From the first line through the one containing "stmt-HubbardSuperconductivity-23918 of rung", restate the listing word for word, and give no other lines.
--*--
import Summits.HubbardSuperconductivity.HubbardSuperconductivity.Theorems.AnisotropyChordTransferFibre3FinXDEvalW

/-!
# Route `AnisotropyChord` / H0 rotor rung: FIN per-`L` row-D (KT-2a″) cell facts, `L = 20`, cells 140–140

Kernel facts `xdCellAny0 20 (49/50) la lb aD = true` (in-kernel point tables, zero data; `decide +kernel`) for the combined-cell
grid of `L = 20` (g5 design, 1–2.5 % cells); assembled in `…FinXDTwenty`.  Prover seat `hubbard-h0-rotor-p3` g7; helper for piece A =
stmt-HubbardSuperconductivity-23918 of rung 19089 (`--supports`, helper class).  WHAT THIS IS NOT: nothing here proves superconductivity in the
Hubbard model (rotor TARGET as worded stays FALSE, g15 verdict); kernel facts for ONE hypothesis of ONE conditional reduction.
-/

set_option linter.dupNamespace false
set_option autoImplicit false

namespace Summit.HubbardSuperconductivity.HubbardSuperconductivity.Theorems.AnisotropyChord.Transfer.Fibre3

namespace FinXD

/-- cell 140 of `L = 20` (`cert`). [folklore] -/
theorem xd20_140 : xdCellAny0 20 (49/50 : ℚ) 4265144998559740 4371773623523734 (2/25 : ℚ) = true := by (rw [← xdCellAnyW0_eq]; decide +kernel)

end FinXD

end Summit.HubbardSuperconductivity.HubbardSuperconductivity.Theorems.AnisotropyChord.Transfer.Fibre3
/-- ★ the TRANSPOSED `C`-letter: `Ct(U,h) := M_{Δh} − (the averaging line)`. [cite: Balaban1985BackgroundPropagators, (3.88)–(3.89) p.409] -/
def ctKY (par : SiteParY 𝔸 i) (h : SiteY i → ℝ) (U : CfgY 𝔸 i) : Module.End ℂ (SiteY i → 𝔸) :=
  cutMulY (lapDiffY i h) - kavgY i par h U

/-- ★ **`K_Δ(h) = −Σ_μ ∇*_{U,μ}∘Pt_μ − M_{Δh}`** — the first line of (3.88) regrouped with the covariant DIVERGENCE on the LEFT (summation by parts
on the lattice; cf. M5.5's pointwise `commTerm_eq`, which regroups with `∇_μ` on the left instead).
[cite: Balaban1985BackgroundPropagators, (3.88) p.409, (3.8) p.392] -/
theorem cutCommY_lapSL_eq_div_left (U : CfgY 𝔸 i) (h : SiteY i → ℝ) :
    cutCommY h (lapSL i U) = -(∑ μ : Fin (d + 1), cdsSL i U μ * ptKY i U h μ) - cutMulY (lapDiffY i h) := by
  rw [cutCommY_lapSL_eq_sum_shift, cutMulY_lapDiffY, ← Finset.sum_neg_distrib, ← Finset.sum_sub_distrib]
  refine Finset.sum_congr rfl fun μ _ => ?_
  rw [cutMulY_fdiffY_mul_fshiftSL, cutMulY_bdiffY_mul_bshiftSL, ptKY, mul_add, mul_one, mul_add]
  abel

/-- ★★ **`K(h)` AT def-Y's LETTERS, divergence-LEFT**: `K(h)(U) = −(Σ_μ ∇*_{U,μ}∘Pt_μ(U,h) + Ct(U,h))` — the shape `Dstar∘Pt + Ct` (`= −K(h)`)
of the rows-18–19 identity `eq388T`, with one `Pt`-letter per lattice direction. [cite: Balaban1985BackgroundPropagators, (3.88)–(3.89) p.409] -/
theorem KhY_eq_div_left (par : SiteParY 𝔸 i) (h : SiteY i → ℝ) (U : CfgY 𝔸 i) :
    KhY i par h U = -((∑ μ : Fin (d + 1), cdsSL i U μ * ptKY i U h μ) + ctKY i par h U) := by
  rw [KhY_eq_add, cutCommY_lapSL_eq_div_left, ctKY, kavgY]
  abel

/-! ## §6 The RIGHT local-inverse property and the transposed (3.88) at the genuine cube inverses `G′_□(U)` -/

/-- `G′_□(U) Δ′_a(U) P_D = P_D` (from `G′_□ (P_DΔ′_aP_D) = P_D` and `G′_□P_D = G′_□`). [cite: Balaban1985BackgroundPropagators, pp.408–409 (G′_□(U) for the sequence {Ω_n(□)}), (3.87) p.409, (3.25) p.394] -/
theorem GsqY_mul_deltaPrimeAY_mul_cubeProjY (par : SiteParY 𝔸 i) {D : Finset (SiteY i)} {U : CfgY 𝔸 i} (hU : IsUnit (padDeltaY i par D U)) :
    GsqY i par D U * deltaPrimeAY i par U * cubeProjY i D = cubeProjY i D := by
  have e : GsqY i par D U * deltaPrimeAY i par U * cubeProjY i D
      = GsqY i par D U * (cubeProjY i D * deltaPrimeAY i par U * cubeProjY i D) := by
    conv_lhs => rw [← GsqY_mul_cubeProjY i par D U]
    simp only [mul_assoc]
  rw [e, GsqY_mul_compr_deltaPrimeAY i par hU]

/-- ★★ **THE RIGHT LOCAL-INVERSE PROPERTY DISCHARGED**: for every cut-off `h` supported in □̃, `h G′_□(U) Δ′_a(U) h = h²` — the hypothesis `hlocT` of
M5.5's `B9Thm37TransposedCommutator.eq388T_hT`, from invertibility of the compressed operator alone (twin of FILE A-0's `cutMulY_deltaPrimeAY_GsqY_cutMulY`).
[cite: Balaban1985BackgroundPropagators, (3.87)–(3.88) p.409, pp.408–409 (supp h_□ ⊂ □̃ ⊂ Ω₀(□))] -/
theorem cutMulY_GsqY_deltaPrimeAY_cutMulY (par : SiteParY 𝔸 i) {D : Finset (SiteY i)} {U : CfgY 𝔸 i} (hU : IsUnit (padDeltaY i par D U))
    (h : SiteY i → ℝ) (hD : ∀ z, h z ≠ 0 → z ∈ D) :
    cutMulY h * GsqY i par D U * deltaPrimeAY i par U * cutMulY h = cutMulY h * cutMulY h := by
  calc cutMulY h * GsqY i par D U * deltaPrimeAY i par U * cutMulY h
      = cutMulY h * GsqY i par D U * deltaPrimeAY i par U * (cubeProjY i D * cutMulY h) := by rw [cubeProjY_mul_cutMulY i h hD]
    _ = cutMulY h * (GsqY i par D U * deltaPrimeAY i par U * cubeProjY i D) * cutMulY h := by simp only [mul_assoc]
    _ = cutMulY h * cutMulY h := by rw [GsqY_mul_deltaPrimeAY_mul_cubeProjY i par hU, cutMulY_mul_cubeProjY i h hD]

/-- ★ **THE TRANSPOSED (3.88) AT THE GENUINE LOCAL INVERSES**: over any real family with `Σ_c h_c² = 1`, each `h_c` supported in its cube `D c` and
every compressed `Δ′_a(U)` invertible, `(Σ_c h_c G′_{□_c}(U) h_c)·Δ′_a(U) = 1 + Σ_c h_c G′_{□_c}(U) K(h_c)(U)` (M5.5's `eq388T_sum`, hypothesis discharged).
[cite: Balaban1985BackgroundPropagators, (3.87)–(3.88) p.409] -/
theorem eq388T_GsqY (par : SiteParY 𝔸 i) (U : CfgY 𝔸 i) {ι : Type} [Fintype ι] (hf : ι → SiteY i → ℝ) (hsq : ∀ z, ∑ c, hf c z ^ 2 = 1)
    (D : ι → Finset (SiteY i)) (hD : ∀ c z, hf c z ≠ 0 → z ∈ D c) (hU : ∀ c, IsUnit (padDeltaY i par (D c) U)) :
    (∑ c, cutMulY (hf c) * GsqY i par (D c) U * cutMulY (hf c)) * deltaPrimeAY i par U
      = 1 + ∑ c, cutMulY (hf c) * GsqY i par (D c) U * KhY i par (hf c) U :=
  eq388T_sum (deltaPrimeAY i par U) (fun c => cutMulY (hf c)) (fun c => GsqY i par (D c) U) (fun c => KhY i par (hf c) U)
    (fun c => deltaPrimeAY_mul_cutMulY i par (hf c) U) (fun c => cutMulY_GsqY_deltaPrimeAY_cutMulY i par (hU c) (hf c) (hD c))
    (sum_cutMulY_mul_self hf hsq)

/-- ★ **(3.90)ᵀ as a fixed point AT THE GENUINE LOCAL INVERSES**: any right inverse `G′` of `Δ′_a(U)` equals `G′₀ − Vᵀ G′` with
`Vᵀ = Σ_c h_c G′_{□_c}(U) K(h_c)(U)`. [cite: Balaban1985BackgroundPropagators, (3.90) p.409, (3.87)–(3.88) p.409] -/
theorem fixedPoint388T_GsqY (par : SiteParY 𝔸 i) (U : CfgY 𝔸 i) {ι : Type} [Fintype ι] (hf : ι → SiteY i → ℝ) (hsq : ∀ z, ∑ c, hf c z ^ 2 = 1)
    (D : ι → Finset (SiteY i)) (hD : ∀ c z, hf c z ≠ 0 → z ∈ D c) (hU : ∀ c, IsUnit (padDeltaY i par (D c) U))
    {G' : Module.End ℂ (SiteY i → 𝔸)} (hinv : deltaPrimeAY i par U * G' = 1) :
    G' = (∑ c, cutMulY (hf c) * GsqY i par (D c) U * cutMulY (hf c))
        - (∑ c, cutMulY (hf c) * GsqY i par (D c) U * KhY i par (hf c) U) * G' := by
  have e := congrArg (· * G') (eq388T_GsqY i par U hf hsq D hD hU)
  rw [mul_assoc, hinv, mul_one, add_mul, one_mul] at e
  rw [e, add_sub_cancel_right]

/-- in particular with def-Y's genuine `G′(U) = GpY` in the regime where `Δ′_a(U)` is invertible. [cite: Balaban1985BackgroundPropagators, (3.90) p.409, (3.25) p.394] -/
theorem GpY_eq_fixedPoint388T (par : SiteParY 𝔸 i) (U : CfgY 𝔸 i) {ι : Type} [Fintype ι] (hf : ι → SiteY i → ℝ) (hsq : ∀ z, ∑ c, hf c z ^ 2 = 1)
    (D : ι → Finset (SiteY i)) (hD : ∀ c z, hf c z ≠ 0 → z ∈ D c) (hU : ∀ c, IsUnit (padDeltaY i par (D c) U))
    (hUg : IsUnit (deltaPrimeAY i par U)) :
    GpY i par U = (∑ c, cutMulY (hf c) * GsqY i par (D c) U * cutMulY (hf c))
        - (∑ c, cutMulY (hf c) * GsqY i par (D c) U * KhY i par (hf c) U) * GpY i par U :=
  fixedPoint388T_GsqY i par U hf hsq D hD hU (deltaPrimeAY_mul_GpY i par U hUg)

end Literature.MathematicalPhysics.QuantumFieldTheory.Balaban1983to89.Node00.OpsYLeibnizLetters
/-- **No obstruction for large `m`** (Mulmuley–Sohoni 2008, §3 `[tex:cs_0612134 main.tex L899–911]`:
"an obstruction for the pair `(f,g)` cannot exist if `l` is sufficiently larger than `k`. For
example, let `(f,g) = (φ(h),g)`, where `h = perm(X)` and `g = det(Y)` … Then there cannot be any
obstruction for `m > n!`, or for that matter, `m > 2^{cn}` for a large enough constant `c`. This is
because `perm(X)` has a formula of size `2^{cn}` … and hence `f ∈ Δ_V[g]`, for `m > 2^{cn}`"), with
the explicit constant supplied by Grenet's `dc(per_n) ≤ 2^n - 1` (`determinantalComplexity_perPoly_le_holds`):
for `n ≥ 1` and `m ≥ 2^n - 1` the padded permanent `X₀₀^{m-n} per_n` lies in the orbit closure of
`det_m` (over any infinite field; via `paddedPerPoly_mem_orbitClosure_detPoly_of_hasDetRepr_holds`,
GCT I Prop. 4.4). This covers MS's "`m > n!`" for `n ≥ 4` and "`m > 2^{cn}`" with `c = 1`.
[cite: MulmuleySohoniGCT2SIAM2008, §3 (arXiv cs/0612134 §4, main.tex L899–911)] -/
theorem paddedPerPoly_mem_orbitClosure_detPoly_of_two_pow_le [Infinite k] {n m : ℕ} [NeZero m]
    (hn : 1 ≤ n) (hm : 2 ^ n ≤ m + 1) :
    paddedPerPoly k n m ∈ orbitClosure (detPoly (Fin m) k) := by
  have hdc : determinantalComplexity (perPoly (Fin n) k) ≤ 2 ^ n - 1 :=
    determinantalComplexity_perPoly_le_holds k n hn
  have h2 : n < 2 ^ n := Nat.lt_two_pow_self
  have hnm : n ≤ m := by omega
  have hrepr : HasDetRepr (perPoly (Fin n) k) m :=
    HasDetRepr.mono_holds (hasDetRepr_determinantalComplexity_holds _) (by omega)
  exact paddedPerPoly_mem_orbitClosure_detPoly_of_hasDetRepr_holds hrepr hnm

/-- Hence **no multiplicity obstruction** (no irreducible with larger multiplicity in
`k[Δ(X₀₀^{m-n} per_n)]_d` than in `k[Δ(det_m)]_d`, `HasMultiplicityObstruction`) exists in any
degree `d` once `m ≥ 2^n - 1`, `n ≥ 1` (obstruction principle
`not_hasMultiplicityObstruction_of_mem_orbitClosure`). Infinite field.
[cite: MulmuleySohoniGCT2SIAM2008, §3 (arXiv cs/0612134 §4, main.tex L899–911)] -/
theorem not_hasMultiplicityObstruction_of_two_pow_le [Infinite k] {n m : ℕ} [NeZero m]
    (hn : 1 ≤ n) (hm : 2 ^ n ≤ m + 1) (d : ℕ) :
    ¬ HasMultiplicityObstruction (detPoly (Fin m) k) (paddedPerPoly k n m) m d :=
  not_hasMultiplicityObstruction_of_mem_orbitClosure
    (paddedPerPoly_mem_orbitClosure_detPoly_of_two_pow_le hn hm) d

/-- … and **no (occurrence) obstruction in the sense of Def. 1.2** (`HasOccurrenceObstruction`)
in any degree, over `ℂ`, for `m ≥ 2^n - 1`, `n ≥ 1` (occurrence obstructions are multiplicity
obstructions over `ℂ`, `hasMultiplicityObstruction_of_hasOccurrenceObstruction_complex_holds`).
[cite: MulmuleySohoniGCT2SIAM2008, §3 (arXiv cs/0612134 §4, main.tex L899–911)] -/
theorem not_hasOccurrenceObstruction_of_two_pow_le {n m : ℕ} [NeZero m]
    (hn : 1 ≤ n) (hm : 2 ^ n ≤ m + 1) (d : ℕ) :
    ¬ HasOccurrenceObstruction (detPoly (Fin m) ℂ) (paddedPerPoly ℂ n m) m d := by
  intro h
  have h2 : n < 2 ^ n := Nat.lt_two_pow_self
  exact not_hasMultiplicityObstruction_of_two_pow_le hn hm d
    (hasMultiplicityObstruction_of_hasOccurrenceObstruction_complex_holds
      (by simpa using detPoly_isHomogeneous (n := Fin m) (k := ℂ))
      (paddedPerPoly_isHomogeneous (by omega)) h)

end WhyObstructions

/-! ## §4 Admissibility: Def. 4.1 `[L1000–1018]` -/

section Admissible

variable {k : Type*} [Field k] {Γ : Type*} [Group Γ] {M N : Type*} [AddCommGroup M] [Module k M]
  [AddCommGroup N] [Module k N]
import Summits.QuantumFields.GaugeBoot.Rows.KZL2rpD4RowDefs
import HarnessLib

/-!
# Gauge-boot: kernel check of the R row transport table, part 7/7

Cell `pub-gaugeboot` (HOME `run/shared/lean/pub/pub-gaugeboot/`), seat lean1 (SYMMETRY-FACTORISED torus layer for the kz-L2-rp-4D family =
rows C91–C106 / C123–C127; label set, lines, irrep data, pair/row class certification, orbit tables, reduction identity, assembly).

HONEST FRAMING (page 1 of every file of this cell): certified bounds on lattice expectations at STATED coupling,
gauge group, dimension and torus size; NOT a mass gap, NOT a continuum limit, NOT a string tension, NOT large `N`.
The venture is explicitly NOT Yang–Mills-summit-bearing (barriers `FixedCouplingUltralocality`,
`PerturbativeInvisibility`).

`RowROK r b` for rows in ranges and all lines `b` (nested shallow ranges; `decide +kernel`: two `gactT` evaluations per entry);
assembled in `KZL2rpD4RowAsm`.
-/

noncomputable section

open Literature.MathematicalPhysics.QuantumFieldTheory

namespace Summit.QuantumFields.GaugeBoot

namespace KZL2rpD4

set_option maxHeartbeats 0 in
/-- Rows `72 ≤ r < 76` of the R transport table are correct (4588 entries; kernel). -/
theorem rowR_ok_72_76 : ∀ r : Fin 76, 72 ≤ r.val → r.val < 76 → ∀ x : Fin 18, ∀ z : Fin 64, 0 + 64 * x.val + z.val < 1147 → RowROK r.val (0 + 64 * x.val + z.val) := by
  decide +kernel

end KZL2rpD4

end Summit.QuantumFields.GaugeBoot

end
--*--
# ANSWER TO THIS TASK:
import Summits.HubbardSuperconductivity.HubbardSuperconductivity.Theorems.AnisotropyChordTransferFibre3FinXDEvalW

/-!
# Route `AnisotropyChord` / H0 rotor rung: FIN per-`L` row-D (KT-2a″) cell facts, `L = 20`, cells 140–140

Kernel facts `xdCellAny0 20 (49/50) la lb aD = true` (in-kernel point tables, zero data; `decide +kernel`) for the combined-cell
grid of `L = 20` (g5 design, 1–2.5 % cells); assembled in `…FinXDTwenty`.  Prover seat `hubbard-h0-rotor-p3` g7; helper for piece A =
stmt-HubbardSuperconductivity-23918 of rung 19089 (`--supports`, helper class).  WHAT THIS IS NOT: nothing here proves superconductivity in the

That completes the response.